OK, on to practical applications. Why did I even think of customizing unit tests in the first place?

The original trigger of thought that unit tests which fail by encountering Stack Overflow (note: you should never have a passing test case involving catching StackOverflow, because StackOverflow means your process state just got corrupted) are not handled so well by Visual Studio’s default test host: the Windows error reporting dialog will appear. Obviously I wouldn’t care if all our test cases passed, but we are not that far along in our new project.

So: the idea is creating a test extension that can handle the stackoverflow exception more elegantly (by e.g. exiting, instead of crashing)?

Writing up the classes following the example was easy. But the experience of registering the type hurt, as you can guess from the above. I would have liked having my test extension be allowed as part of my test assembly, instead of registered. The article mentions that this is necessary because the test type is being loaded by Visual Studio itself, but that seems rather unnecessary considering that my extension doesn’t provide any custom Client-Side functionality. Perhaps in a future version there could be a ‘light’ run-time-only extension which VS doesn’t need to load?

Also unfortunately – in practice seems it is nearly impossible to catch StackOverflowException no matter what you do, but that one probably deserves its own blog entry or further research…

Comments (4)

  1. It seems there is a way to avoid the registration issue…

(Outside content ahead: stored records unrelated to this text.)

/-! ### Planar multiplicative Brunn–Minkowski on `ℝ × ℝ` -/

/-- The tree's multiplicative Brunn–Minkowski inequality (`EuclideanSpace ℝ (Fin 2)`) transferred to
`ℝ × ℝ`: `(1−s)A + sB ⊆ C ⇒ |A|^{1−s}|B|^s ≤ |C|`. -/
theorem volume_rpow_mul_volume_rpow_le_real2 {s : ℝ} (hs0 : 0 < s) (hs1 : s < 1)
    {A B C : Set (ℝ × ℝ)} (hA : MeasurableSet A) (hB : MeasurableSet B) (hC : MeasurableSet C)
    (hsub : (1 - s) • A + s • B ⊆ C) :
    volume A ^ (1 - s) * volume B ^ s ≤ volume C := by
  set T : EuclideanSpace ℝ (Fin 2) ≃ᵐ ℝ × ℝ :=
    (MeasurableEquiv.toLp 2 (Fin 2 → ℝ)).symm.trans MeasurableEquiv.finTwoArrow with hT
  have hTmp : MeasurePreserving T volume volume :=
    (EuclideanSpace.volume_preserving_symm_measurableEquiv_toLp (Fin 2)).trans
      (volume_preserving_finTwoArrow ℝ)
  have happly : ∀ x : EuclideanSpace ℝ (Fin 2), T x = (x 0, x 1) := fun x => rfl
  have hTlin : ∀ (c d : ℝ) (x y : EuclideanSpace ℝ (Fin 2)), T (c • x + d • y) = c • T x + d • T y := by
    intro c d x y
    rw [happly, happly, happly]
    rfl
  have hA' : volume (T ⁻¹' A) = volume A := hTmp.measure_preimage hA.nullMeasurableSet
  have hB' : volume (T ⁻¹' B) = volume B := hTmp.measure_preimage hB.nullMeasurableSet
  have hC' : volume (T ⁻¹' C) = volume C := hTmp.measure_preimage hC.nullMeasurableSet
  have hsub' : (1 - s) • (T ⁻¹' A) + s • (T ⁻¹' B) ⊆ T ⁻¹' C := by
    intro z hz
    obtain ⟨_, ⟨x, hx, rfl⟩, _, ⟨y, hy, rfl⟩, rfl⟩ := hz
    rw [mem_preimage, hTlin]
    exact hsub (Set.add_mem_add (Set.smul_mem_smul_set hx) (Set.smul_mem_smul_set hy))
  have h := volume_rpow_mul_volume_rpow_le hs0 hs1 (hA.preimage T.measurable)
    (hB.preimage T.measurable) (hC.preimage T.measurable) hsub'
  rwa [hA', hB', hC'] at h

/-! ### Horizontal sections in `Fin 3 → ℝ` -/

/-- The section map `p ↦ (p.1, p.2, y)` is measurable. -/
theorem measurable_vec3 (y : ℝ) : Measurable fun p : ℝ × ℝ => (![p.1, p.2, y] : Fin 3 → ℝ) := by
  refine measurable_pi_lambda _ fun i => ?_
  fin_cases i
  · simpa using measurable_fst
  · simpa using measurable_snd
  · simp

/-- Sections of measurable sets are measurable. -/
theorem measurableSet_slice3 {S : Set (Fin 3 → ℝ)} (hS : MeasurableSet S) (y : ℝ) :
    MeasurableSet {p : ℝ × ℝ | (![p.1, p.2, y] : Fin 3 → ℝ) ∈ S} :=
  hS.preimage (measurable_vec3 y)

/-- The section `{p | (p.1,p.2,y) ∈ S}` as an iterated preimage through `Fin 3 → ℝ ≃ ℝ × (Fin 2 → ℝ)`. -/
theorem slice3_eq_preimage (S : Set (Fin 3 → ℝ)) (y : ℝ) :
    {p : ℝ × ℝ | (![p.1, p.2, y] : Fin 3 → ℝ) ∈ S} =
      (MeasurableEquiv.finTwoArrow (α := ℝ)).symm ⁻¹'
        (Prod.mk y ⁻¹' ((MeasurableEquiv.piFinSuccAbove (fun _ : Fin 3 => ℝ) 2).symm ⁻¹' S)) := by
  ext p
  simp only [mem_setOf_eq, mem_preimage]
  have : (MeasurableEquiv.piFinSuccAbove (fun _ : Fin 3 => ℝ) 2).symm
      (y, (MeasurableEquiv.finTwoArrow (α := ℝ)).symm p) = ![p.1, p.2, y] := by
    have e0 : (0 : Fin 3) = (2 : Fin 3).succAbove 0 := by decide
    have e1 : (1 : Fin 3) = (2 : Fin 3).succAbove 1 := by decide
    ext i
    fin_cases i
    · simp only [MeasurableEquiv.piFinSuccAbove_symm_apply, Fin.insertNthEquiv,
        MeasurableEquiv.finTwoArrow]
      simp
      rw [e0, Fin.insertNth_apply_succAbove]; simp
    · simp only [MeasurableEquiv.piFinSuccAbove_symm_apply, Fin.insertNthEquiv,
        MeasurableEquiv.finTwoArrow]
      simp
      rw [e1, Fin.insertNth_apply_succAbove]; simp
    · simp [MeasurableEquiv.piFinSuccAbove_symm_apply, Fin.insertNthEquiv,
        MeasurableEquiv.finTwoArrow]
  rw [this]

/-- The section-area function of a measurable set is measurable. -/
theorem measurable_volume_slice3 {S : Set (Fin 3 → ℝ)} (hS : MeasurableSet S) :
    Measurable fun y : ℝ => volume {p : ℝ × ℝ | (![p.1, p.2, y] : Fin 3 → ℝ) ∈ S} := by
  set Θ := MeasurableEquiv.piFinSuccAbove (fun _ : Fin 3 => ℝ) 2 with hΘ
  have hT : MeasurableSet (Θ.symm ⁻¹' S) := hS.preimage Θ.symm.measurable
  have h2 : MeasurePreserving (MeasurableEquiv.finTwoArrow (α := ℝ)).symm :=
    (volume_preserving_finTwoArrow ℝ).symm
  have heq : (fun y : ℝ => volume {p : ℝ × ℝ | (![p.1, p.2, y] : Fin 3 → ℝ) ∈ S}) =
      fun y : ℝ => volume (Prod.mk y ⁻¹' (Θ.symm ⁻¹' S)) := by
    funext y
    rw [slice3_eq_preimage]
    exact h2.measure_preimage ((hT.preimage measurable_prodMk_left).nullMeasurableSet)
  rw [heq]
  exact measurable_measure_prodMk_left hT

/-- Sections of a dilate: `{p | (p.1,p.2,u) ∈ r • S} = r • {p | (p.1,p.2,r⁻¹u) ∈ S}` (`r ≠ 0`). -/
theorem slice3_smul {r : ℝ} (hr : r ≠ 0) (S : Set (Fin 3 → ℝ)) (u : ℝ) :
    {p : ℝ × ℝ | (![p.1, p.2, u] : Fin 3 → ℝ) ∈ r • S} =
      r • {p : ℝ × ℝ | (![p.1, p.2, r⁻¹ * u] : Fin 3 → ℝ) ∈ S} := by
  ext p
  rw [mem_setOf_eq, Set.mem_smul_set_iff_inv_smul_mem₀ hr, Set.mem_smul_set_iff_inv_smul_mem₀ hr,
    mem_setOf_eq]
  have : r⁻¹ • (![p.1, p.2, u] : Fin 3 → ℝ) = ![(r⁻¹ • p).1, (r⁻¹ • p).2, r⁻¹ * u] := by
    ext i; fin_cases i <;> simp [smul_eq_mul]
  rw [this]

/-- Volume of a dilate in `Fin 3 → ℝ`: `|r • S| = |r|³ |S|`. -/
theorem volume_smul_fin3 (r : ℝ) (S : Set (Fin 3 → ℝ)) :
    volume (r • S) = ENNReal.ofReal (|r| ^ 3) * volume S := by
  rw [Measure.addHaar_smul, Module.finrank_fin_fun, abs_pow]

/-- Volume of a dilate in `ℝ × ℝ`: `|r • S| = |r|² |S|`. -/
theorem volume_smul_real2 (r : ℝ) (S : Set (ℝ × ℝ)) :
    volume (r • S) = ENNReal.ofReal (|r| ^ 2) * volume S := by
  rw [Measure.volume_eq_prod, Measure.addHaar_smul, Module.finrank_prod, Module.finrank_self, abs_pow]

    All I wanted to do was add some logging after finishing a UI test. So what I did, was:

    – Create my own TestClassExtension

    – Instanciate a CodedUITestAttribute, and forward its ExtensionId

    – Create my own TestExtensionExecution, and forward Initialize and Dispose to the CodedUITestAttribute

    – Implement the ITestMethodInvoker, call Invoke on the Invoker of the CodedUITestAttribute, and before returning the result, I write my own log messages

    So, basically, all I did was write a little wrapper for an existing TestClass attribute. My guess is: as long as the ID is recognized as something familiar, and the new attribute behaves at least similar as the element it wraps, it should work fine.

  2. eran says:

    goppeltm, can you please past the extension code that works without the need to register the extension?


  3. TrailRunner-MF says:

    Dear tilovell09

    Almost 5 years have passed since you first published my bible "Extending the Visual Studio Unit Test Type, part 1" which I've found recently.

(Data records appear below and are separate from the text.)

/-
Copyright (c) 2026. All rights reserved.
Released under Apache 2.0 license as described in the file LICENSE.
Authors: abc-iut cell — statements drafted by seat abc-iut-L4-t2 (wave 1; audit A21-F5/F6 fixes applied
by t2); adopted and filed by seat abc-iut-L4-t14 (wave 2, L4 rulings σ/υ handover: announced names kept).
-/
import Literature.AnabelianGeometry.AbsoluteAnabelian.Coorientations
import Mathlib.AlgebraicTopology.FundamentalGroupoid.SimplyConnected
import Mathlib.Logic.Relation
import Literature.Geometry.Kaehler.ComplexTorusDeckTransformations
import HarnessLib

/-!
# Holomorphic arithmeticity and cores; linear structures via parallelograms
# ([AbsTopIII] Cor 2.4, Prop 2.5, Rmk 2.5.1, Prop 2.6)

Third file of the statements-first typing (D-0014) of S. Mochizuki, *Topics in absolute anabelian
geometry III*, §2 (bib key `MochizukiAbsTopIII2015`; locators = kurims manuscript pages, lit key
`paper:url-5493eb38cbb7`).

* Cor 2.4 pp.54–55 — (a) `π₁(X^top)` as the deck transformation group `deckGroup`, (b) the lifted
  structure (`IsLiftedStructure`), `Aut(𝕌)` / `Aut⁰(𝕌)` (`autSet`, `autIdComponent`, compact-open
  topology) and the injection `π₁(X^top) ↪ Aut⁰(𝕌)` as the named `Prop` fact
  `DeckGroupInAutIdComponent` (stated for a Riemann surface OF FINITE TYPE — `IsOfFiniteType`:
  biholomorphic to a compact Riemann surface minus finitely many points, the printed hypothesis — and
  for the lifted = charted structure on the disc `U`, so no junk structure can enter), (c) the commensurator criterion `IsMargulisNonArithmetic`
  ([Mzk3] §2–3 arithmeticity itself is not in the tree: the criterion is recorded as a
  definition) and the hyperbolic core as an orbispace quotient (`HyperbolicCoreOrbispace`: for
  `π = π₁(X^top)` the deck group, proper discontinuity + finite stabilisers + action by automorphisms).
* Prop 2.5 pp.55–57 — the "parallelograms, rectangles, squares" algorithm (a)–(e) as HONEST
  DEFINITIONS on an abstract set `U` with a distinguished collection `𝒬` of subsets (namespace
  `Parallelograms`: strict line segments, chains, line segments, endpoints, `∂Q`, sides,
  (strictly) parallel, pre-∂-parallelograms, parallelograms, frames, framed, strictly co-oriented,
  orientations, local additive structure); the models `𝒫(U)`, `𝒮(U)` in `ℂ`; the claim "precisely
  2 orientations" as the named `Prop` fact `TwoOrientations`; Rmk 2.5.1 orthogonal frames.
* Prop 2.6 pp.57–58 — the local linear holomorphic structures `𝒜_p ≅ ℂ^×` with the transition
  isomorphisms `𝒜_p ⥲ 𝒜_{p'}` as the INTERFACE `LocalLinearHolStructure` (germ automorphism groups
  are not constructed here).

Deliberately NOT here: Rmk 2.4.1/2.4.2/2.6.1 (discussion; abc-iut-L4-t14's `AbsTopIII/RemarksArchimedean`),
Cor 2.7–2.9 (file `ArchimedeanReconstruction`, abc-iut-L4-t12 under ruling υ).  HANDOVER (L4 rulings
σ/υ, 2026-08-25): abc-iut-L4-t2's staged draft with its audit fixes (A21-F5: `HyperbolicCoreOrbispace`
binds `π = π₁(X^top)` = the deck group; A21-F6: frames carry their parallelogram), adopted by
abc-iut-L4-t14 with every announced name kept and no change of content.  Refereed pre-IUT anabelian
geometry; nothing here bears on the disputed [IUTchIII] Cor. 3.12; named facts are quoted, not asserted.
-/

namespace Literature.AnabelianGeometry.AbsoluteAnabelian
end Summit.BirchSwinnertonDyer.BirchSwinnertonDyer.Theorems.PrintCFram.GenusInternal

end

    I'm trying to make my own unit test extension in accordance with your guideline, but it does not work fine.

    My developing environment is Visual Studio Professional 2013 on Windows 8.1.

    So far, my VS seems to notice my test class attribute extension, as VS steps into the class to find ExtensionID property, but the test fails with the message "Failed to initialize the unit test extension 'urn:xxxxxxxxxxxx: A unit test extension is not registered for the following attribute: xxxxxxxxxxx"

    I checked registry hierarchy for a several times and found no errors in it. (Node structure is slightly different, as my environment is VS 2013 and OS is 64bit architecture. So the first half is as follows.


    This theme seems have been issued not so many times since VS 2013 is release.

    I would be very much appreciated if you tell us if this guideline still effective in VS 2013 Professional, and also a next VS release 2015.


  4. tilovell09 says:

    Sorry TrailRunner-MF, but this was written back in days of VS 2010 (or earlier?) and I haven't touched the space in years. When it comes to VS 2013 I have no idea if any of this still applies. I do have another idea though. There do seem to be a lot of extensions on the visual studio gallery these days, and maybe some of these are open source in ways which will help you figure this out. Good luck!